可以将文章内容翻译成中文,广告屏蔽插件可能会导致该功能失效(如失效，请关闭广告屏蔽插件后再试):

问题:

Is there any Spark function that allows to split a collection into several RDDs according to some creteria? Such function would allow to avoid excessive itteration. For example:

def main(args: Array[String]) {
    val logFile = "file.txt" 
    val conf = new SparkConf().setAppName("Simple Application")
    val sc = new SparkContext(conf)
    val logData = sc.textFile(logFile, 2).cache()
    val lineAs = logData.filter(line => line.contains("a")).saveAsTextFile("linesA.txt")
    val lineBs = logData.filter(line => line.contains("b")).saveAsTextFile("linesB.txt")
  }

In this example I have to iterate 'logData` twice just to write results in two separate files:

    val lineAs = logData.filter(line => line.contains("a")).saveAsTextFile("linesA.txt")
    val lineBs = logData.filter(line => line.contains("b")).saveAsTextFile("linesB.txt")

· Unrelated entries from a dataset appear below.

/-- **The bi-extremal vector.**  A non-zero finite-dimensional module for six lawful operators with
`Ω_L = Ω_R = ½ d(d+2)` contains `u₀ ≠ 0` with `L(E) u₀ = 0`, `L(H) u₀ = d u₀`, `R(F) u₀ = 0`,
`R(H) u₀ = −d u₀`. [cite: FultonHarrisGTM129, §11.1] [cite: Knapp2002, §V.4] -/
theorem exists_biExtremal (hO : O.IsLawful) {d : ℕ}
    (hcL : ∀ v, O.casL v = ((2 : ℂ)⁻¹ * ((d : ℂ) * ((d : ℂ) + 2))) • v)
    (hcR : ∀ v, O.casR v = ((2 : ℂ)⁻¹ * ((d : ℂ) * ((d : ℂ) + 2))) • v) {v : E} (hv : v ≠ 0) :
    ∃ u₀ : E, u₀ ≠ 0 ∧ O.LE u₀ = 0 ∧ O.LH u₀ = (d : ℂ) • u₀ ∧ O.RF u₀ = 0 ∧ O.RH u₀ = -((d : ℂ) • u₀) := by
  -- (1) an `L`-highest-weight vector, of weight `d`
  obtain ⟨u₁, n₁, hu₁0, hu₁, -⟩ := exists_isHW_nat (isLawful_lOps hO) (hfin_top O.lOps) hv
  have hE₁ : O.LE u₁ = 0 := by rw [← lOps_Ek]; exact hu₁.ek
  have hH₁ : O.LH u₁ = (n₁ : ℂ) • u₁ := by rw [← lOps_Hk]; exact hu₁.hk
  have hn₁ : n₁ = d := weight_eq_of_casL hO hcL hu₁0 hE₁ hH₁
  subst hn₁
  -- (2) the `R`-stable subspace of such vectors
  let S : Submodule ℂ E :=
    { carrier := {u | O.LE u = 0 ∧ O.LH u = (n₁ : ℂ) • u}
      zero_mem' := by simp
      add_mem' := by
        rintro a b ⟨ha1, ha2⟩ ⟨hb1, hb2⟩
        exact ⟨by rw [map_add, ha1, hb1, add_zero], by rw [map_add, ha2, hb2, smul_add]⟩
      smul_mem' := by
        rintro c a ⟨ha1, ha2⟩
        exact ⟨by rw [map_smul, ha1, smul_zero], by rw [map_smul, ha2, smul_comm]⟩ }
  have hS : ∀ u, u ∈ S ↔ O.LE u = 0 ∧ O.LH u = (n₁ : ℂ) • u := fun u => Iff.rfl
  have hpres : O.rOpsT.Preserves S := by
    refine ⟨?_, ?_, ?_, ?_, ?_, ?_⟩ <;> intro x hx <;> rw [hS] at hx ⊢
    · exact ⟨by rw [show O.rOpsT.LE = O.RF from rfl, ← hO.cFE, hx.1, map_zero],
        by rw [show O.rOpsT.LE = O.RF from rfl, ← hO.cFH, hx.2, map_smul]⟩
    · exact ⟨by rw [show O.rOpsT.LF = O.RE from rfl, ← hO.cEE, hx.1, map_zero],
        by rw [show O.rOpsT.LF = O.RE from rfl, ← hO.cEH, hx.2, map_smul]⟩
    · refine ⟨?_, ?_⟩
      · rw [show O.rOpsT.LH = -O.RH from rfl, LinearMap.neg_apply, map_neg, ← hO.cHE, hx.1, map_zero, neg_zero]
      · rw [show O.rOpsT.LH = -O.RH from rfl, LinearMap.neg_apply, map_neg, ← hO.cHH, hx.2, map_smul, smul_neg]
    · simp [rOpsT]
    · simp [rOpsT]
    · simp [rOpsT]
  -- (3) an `R`-lowest-weight vector inside `S`
  have hu₁S : u₁ ∈ S := (hS u₁).2 ⟨hE₁, hH₁⟩
  have hv₁ : (⟨u₁, hu₁S⟩ : S) ≠ 0 := fun h => hu₁0 (congrArg Subtype.val h)
  haveI : FiniteDimensional ℂ S := FiniteDimensional.finiteDimensional_submodule S
  obtain ⟨u₀, n₀, hu₀0, hu₀, -⟩ := exists_isHW_nat ((isLawful_rOpsT hO).restrict hpres)
    (hfin_top (O.rOpsT.restrict hpres)) hv₁
  have hF₀ : O.RF (u₀ : E) = 0 := by
    have := congrArg Subtype.val hu₀.ek
    rw [restrict_Ek] at this
    rwa [rOpsT_Ek] at this
  have hH₀ : O.RH (u₀ : E) = -((n₀ : ℂ) • (u₀ : E)) := by
    have := congrArg Subtype.val hu₀.hk
    rw [restrict_Hk, Submodule.coe_smul] at this
    rw [rOpsT_Hk] at this
    rw [← this, neg_neg]
  have hu₀0' : (u₀ : E) ≠ 0 := fun h => hu₀0 (Subtype.ext h)
  have hn₀ : n₀ = n₁ := weight_eq_of_casR hO hcR hu₀0' hF₀ hH₀
  subst hn₀
  obtain ⟨hE₀, hLH₀⟩ := (hS u₀).1 u₀.2
  exact ⟨u₀, hu₀0', hE₀, hLH₀, hF₀, hH₀⟩
import Literature.MathematicalPhysics.QuantumLattice.XYOrderProofs
import Literature.Probability.LatticeModels.ReflectionPositivity
import Mathlib.LinearAlgebra.Matrix.Kronecker
import HarnessLib

/-!
# Kennedy–Lieb–Shastry, XY model: reflections of the even torus (the objects of the proof of (GD))

Trunk T-QLATTICE. Definitions for the proof of ground-state Gaussian domination for the XY
field Hamiltonian `H(h) = H - Σ (h_x - h_y)(S¹_x - S¹_y) + ½Σ(h_x - h_y)²`
(`kls_xy_gaussianDomination_ground`, `XYOrderInfrared.lean`) along Kennedy–Lieb–Shastry,
J. Stat. Phys. 53 (1988) 1019–1030, pp. 1027–1029: the pair of reflection planes `P` through
the midpoints of the bonds in direction `j` between the layers `xⱼ = a`, `a + 1` and
`xⱼ = a + L/2`, `a + L/2 + 1` of the torus `(ℤ/Lℤ)^d` (`L` even) are the tree's reflection
between sites `θ = Torus.reflectBetweenSites j a` and half-torus `Torus.halfBetweenSites j a`
(`Literature/Probability/LatticeModels/ReflectionPositivity.lean`; the half is repackaged as the
`Finset` `torusLeftHalf`, `coe_torusLeftHalf`, and the named fact `Torus.reflect_maps_half_compl`
of that file is discharged here); on top of them: the reflected fields `h^L`, `h^R`
(`reflectFieldLeft`, `reflectFieldRight`), the number of bonds with `h_x ≠ h_y` (`badBondCount`),
the field Hamiltonian after the sublattice rotation making all its matrix elements real and all
bond terms ferromagnetic in the real spin matrices `T¹ = S¹`, `T² = iS²`
(`xyRealBond`, `xyRealFieldHamiltonian`; [KLS1988JSP] eqs. (15)–(17), XY version), and the
identification of the state space with the tensor square of the left half along `θ`
(`torusToLeft`, `torusSplit`) under which that Hamiltonian takes the Kronecker form
`H^L ⊗ 1 + 1 ⊗ H^R - Σᵢ Mᵢ ⊗ Nᵢ` of [KLS1988JSP] eq. (21) (`xyLeftHamiltonian`, `xyCrossOp`).
All proofs are in the sibling `XYOrderGDProofs.lean`.

## References

* [KLS1988JSP] T. Kennedy, E. H. Lieb, B. S. Shastry, *Existence of Néel order in some spin-½
  Heisenberg antiferromagnets*, J. Stat. Phys. 53 (1988) 1019–1030, pp. 1027–1029.
* [DLS1978] F. J. Dyson, E. H. Lieb, B. Simon, J. Stat. Phys. 18 (1978) 335–383, §2–§4
  (reflections in planes between lattice sites; sublattice rotations).
-/

noncomputable section

open Matrix Finset
open scoped Kronecker
open Literature.MathematicalPhysics.QuantumLattice Literature.Probability.LatticeModels

namespace Literature.MathematicalPhysics.QuantumLattice

variable {d : ℕ}

/-! ### The reflection and the two halves -/

/-- The left half of the torus cut by the planes `P` (`θ = Torus.reflectBetweenSites j a`): the
sites with `xⱼ ∈ {a + 1, …, a + L/2}`, as a `Finset` (it is the tree's half-torus
`Torus.halfBetweenSites j a`, `coe_torusLeftHalf`; the `Finset` form carries the sums and the
finite types of the proof). [Kennedy–Lieb–Shastry, J. Stat. Phys. 53 (1988), p. 1027]
[cite: KLS1988JSP, p. 1027] -/
def torusLeftHalf (L : ℕ) [NeZero L] (j : Fin d) (a : ZMod L) : Finset (TorusSite d L) :=
  univ.filter fun x => (x j - (a + 1)).val < L / 2

/-- The field `h^L`: it agrees with `h` on the left half and is the reflection of `h|_left` on
the right half. [Kennedy–Lieb–Shastry, J. Stat. Phys. 53 (1988), p. 1029 ("The `h^L` is
defined analogously")] [cite: KLS1988JSP, p. 1029] -/
def reflectFieldLeft (L : ℕ) [NeZero L] (j : Fin d) (a : ZMod L) (h : TorusSite d L → ℝ) :
    TorusSite d L → ℝ :=
  fun y => if y ∈ torusLeftHalf L j a then h y else h (Torus.reflectBetweenSites j a y)

/-- The field `h^R`: it agrees with `h` on the right half and is the reflection of `h|_right` on
the left half. [Kennedy–Lieb–Shastry, J. Stat. Phys. 53 (1988), p. 1029 ("Let `h^R_x` denote the
function which agrees with `h̄_x` on the right sites and on the left sites equals the reflection
of `h̄_x` in the planes P")] [cite: KLS1988JSP, p. 1029] -/
def reflectFieldRight (L : ℕ) [NeZero L] (j : Fin d) (a : ZMod L) (h : TorusSite d L → ℝ) :
    TorusSite d L → ℝ :=
  fun y => if y ∈ torusLeftHalf L j a then h (Torus.reflectBetweenSites j a y) else h y

open Classical in
/-- The number of bonds `{x, y}` of the torus with `h_x ≠ h_y` (the quantity minimised in the
descent of Kennedy–Lieb–Shastry, J. Stat. Phys. 53 (1988), p. 1027: "we choose a minimizing
configuration `h̄` with the least number of bonds `{xy}` with `h̄_x ≠ h̄_y`").
[cite: KLS1988JSP, p. 1027] -/
def badBondCount (L : ℕ) [NeZero L] (h : TorusSite d L → ℝ) : ℕ :=
  ((torusGraph d L).edgeFinset.filter fun e => ¬ (e.map h).IsDiag).card

/-! ### The field Hamiltonian after the sublattice rotation -/

section RealBond

variable {Λ : Type*} [Fintype Λ] [DecidableEq Λ]

/-- The bond term of the rotated field Hamiltonian:
`τ_h(x, y) = -½(S¹_xS¹_y + S¹_yS¹_x) + ½(S²_xS²_y + S²_yS²_x) - (h_x - h_y)(S¹_x - S¹_y) + ½(h_x - h_y)²`,
i.e. `½(T¹_x - T¹_y - h_x + h_y)² + ½(T²_x - T²_y)² - ½((T¹_x)² + (T¹_y)² + (T²_x)² + (T²_y)²)`
with the real matrices `T¹ = S¹`, `T² = iS²` — the XY analogue of the summand of
[KLS1988JSP] eq. (17) (field on the first component; only that component is completed to a
square, cf. `xyFieldHamiltonian`), after the rotation by `π` about the `1`-axis on one
sublattice which turns `-S²_xS²_y` into `+S²_xS²_y = -T²_xT²_y` ([KLS1988JSP] eqs. (15)–(16);
Dyson–Lieb–Simon 1978 §2). Symmetric in `x`, `y`; on any finite site set.
[cite: KLS1988JSP, eqs. (15)–(17)] -/
def xyRealBond (n : ℕ) (h : Λ → ℝ) (x y : Λ) : Op Λ (n + 1) :=
  -spinBond n 0 x y + spinBond n 1 x y -
    ((h x - h y : ℝ) : ℂ) • (siteSpin n x 0 - siteSpin n y 0) +
    (((h x - h y) ^ 2 / 2 : ℝ) : ℂ) • 1

end RealBond

/-- The rotated field Hamiltonian `H♭(h) = Σ_{⟨xy⟩} τ_h(x, y)` of the XY torus (sum over the
edges of the torus graph). For even side `L ≥ 4` (as in `kls_xy_gaussianDomination_ground`; the
torus must be bipartite for the sublattice rotation to exist) it is unitarily equivalent to
`xyFieldHamiltonian L n h` (proof file); all its matrix elements in the tensor basis are real.
[cite: KLS1988JSP, eqs. (16)–(17)] -/
def xyRealFieldHamiltonian (L : ℕ) [NeZero L] (n : ℕ) (h : TorusSite d L → ℝ) :
    Op (TorusSite d L) (n + 1) :=
  ∑ e ∈ (torusGraph d L).edgeFinset,
    Sym2.lift ⟨fun x y => xyRealBond n h x y, fun x y => by
      simp only [xyRealBond, spinBond_comm n _ x y]
      congr 2
      · rw [← neg_sub (h y) (h x), Complex.ofReal_neg, neg_smul, ← smul_neg, neg_sub]
      · rw [← neg_sub (h y) (h x), neg_sq]⟩ e

/-! ### The left half as a site set, and the tensor-square identification -/

section Halves

variable (L : ℕ) [NeZero L] (j : Fin d) (a : ZMod L)

/-- Membership in the left half, unfolded. [folklore] -/
theorem mem_torusLeftHalf {x : TorusSite d L} :
    x ∈ torusLeftHalf L j a ↔ (x j - (a + 1)).val < L / 2 := by
  simp [torusLeftHalf]

omit [NeZero L] in
/-- The `j`-th coordinate of `θx`, `θ = Torus.reflectBetweenSites j a`, measured from the bottom
layer of the left half: `(θx)ⱼ - (a+1) = -((xⱼ - (a+1)) + 1)`. [folklore] -/
theorem reflectBetweenSites_apply_sub (x : TorusSite d L) :
    Torus.reflectBetweenSites j a x j - (a + 1) = -((x j - (a + 1)) + 1) := by
  simp only [Torus.reflectBetweenSites_apply, Function.update_self]
  ring

/-- For even `L`, `t ↦ -(t + 1)` exchanges `{t : val t < L/2}` and its complement in `ℤ/Lℤ`.
[folklore] -/
theorem val_neg_add_one_lt_iff (hL : Even L) (t : ZMod L) :
    (-(t + 1)).val < L / 2 ↔ ¬ t.val < L / 2 := by
  obtain ⟨k, hk⟩ := hL
  have hL0 : 0 < L := Nat.pos_of_ne_zero (NeZero.ne L)
  haveI : Fact (1 < L) := ⟨by omega⟩
  have ht : t.val < L := ZMod.val_lt t
  rw [ZMod.neg_val', ZMod.val_add, ZMod.val_one]
  by_cases hv : t.val + 1 < L
  · rw [Nat.mod_eq_of_lt hv, Nat.mod_eq_of_lt (by omega)]
    omega
  · have hv' : t.val + 1 = L := by omega
    rw [hv', Nat.mod_self, Nat.sub_zero, Nat.mod_self]
    omega

/-- For even `L`, the reflection exchanges the two halves: `θx` is in the left half iff `x` is
not (the content of the named fact `Torus.reflect_maps_half_compl` of
`ReflectionPositivity.lean`, discharged below). [Kennedy–Lieb–Shastry, J. Stat. Phys. 53 (1988),
p. 1027; Biskup 2009 §5.1] [folklore] -/
theorem reflectBetweenSites_mem_torusLeftHalf_iff (hL : Even L) (x : TorusSite d L) :
    Torus.reflectBetweenSites j a x ∈ torusLeftHalf L j a ↔ x ∉ torusLeftHalf L j a := by
  rw [mem_torusLeftHalf, mem_torusLeftHalf, reflectBetweenSites_apply_sub,
    val_neg_add_one_lt_iff L hL]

It would be nice instead to have something like this:

    val resultMap = logData.map(line => if line.contains("a") ("a", line) else if line.contains("b") ("b", line) else (" - ", line)
    resultMap.writeByKey("a", "linesA.txt") 
    resultMap.writeByKey("b", "linesB.txt")

Any such thing?

回答1:

Have a look at the following question.

Write to multiple outputs by key Spark - one Spark job

You can flatMap an RDD with a function like the following and then do a groupBy on the key.

def multiFilter(words:List[String], line:String) = for { word <- words; if line.contains(word) } yield { (word,line) }
val filterWords = List("a","b")
val filteredRDD = logData.flatMap( line => multiFilter(filterWords, line) ) 
val groupedRDD = filteredRDD.groupBy(_._1)

But depending on the size of your input RDD you may or not see any performance gains because any of groupBy operations involves a shuffle.

On the other hand if you have enough memory in your Spark cluster you can cache the input RDD and therefore running multiple filter operations may not be as expensive as you think.

回答2:

Maybe something like this would work:

def singlePassMultiFilter[T](
      rdd: RDD[T],
      f1: T => Boolean,
      f2: T => Boolean,
      level: StorageLevel = StorageLevel.MEMORY_ONLY
  ): (RDD[T], RDD[T], Boolean => Unit) = {
  val tempRDD = rdd mapPartitions { iter =>
    val abuf1 = ArrayBuffer.empty[T]
    val abuf2 = ArrayBuffer.empty[T]
    for (x <- iter) {
      if (f1(x)) abuf1 += x
      if (f2(x)) abuf2 += x
    }
    Iterator.single((abuf1, abuf2))
  }
  tempRDD.persist(level)
  val rdd1 = tempRDD.flatMap(_._1)
  val rdd2 = tempRDD.flatMap(_._2)
  (rdd1, rdd2, (blocking: Boolean) => tempRDD.unpersist(blocking))
}

Note that an action called on rdd1 (resp. rdd2) will cause tempRDD to be computed and persisted. This is practically equivalent to computing rdd2 (resp. rdd1) since the overhead of the flatMap in the definitions of rdd1 and rdd2 are, I believe, going to be pretty negligible.

You would use singlePassMultiFitler like so:

val (rdd1, rdd2, cleanUp) = singlePassMultiFilter(rdd, f1, f2)
rdd1.persist()    //I'm going to need `rdd1` more later...
println(rdd1.count)  
println(rdd2.count) 
cleanUp(true)     //I'm done with `rdd2` and `rdd1` has been persisted so free stuff up...
println(rdd1.distinct.count)

Clearly this could extended to an arbitrary number of filters, collections of filters, etc.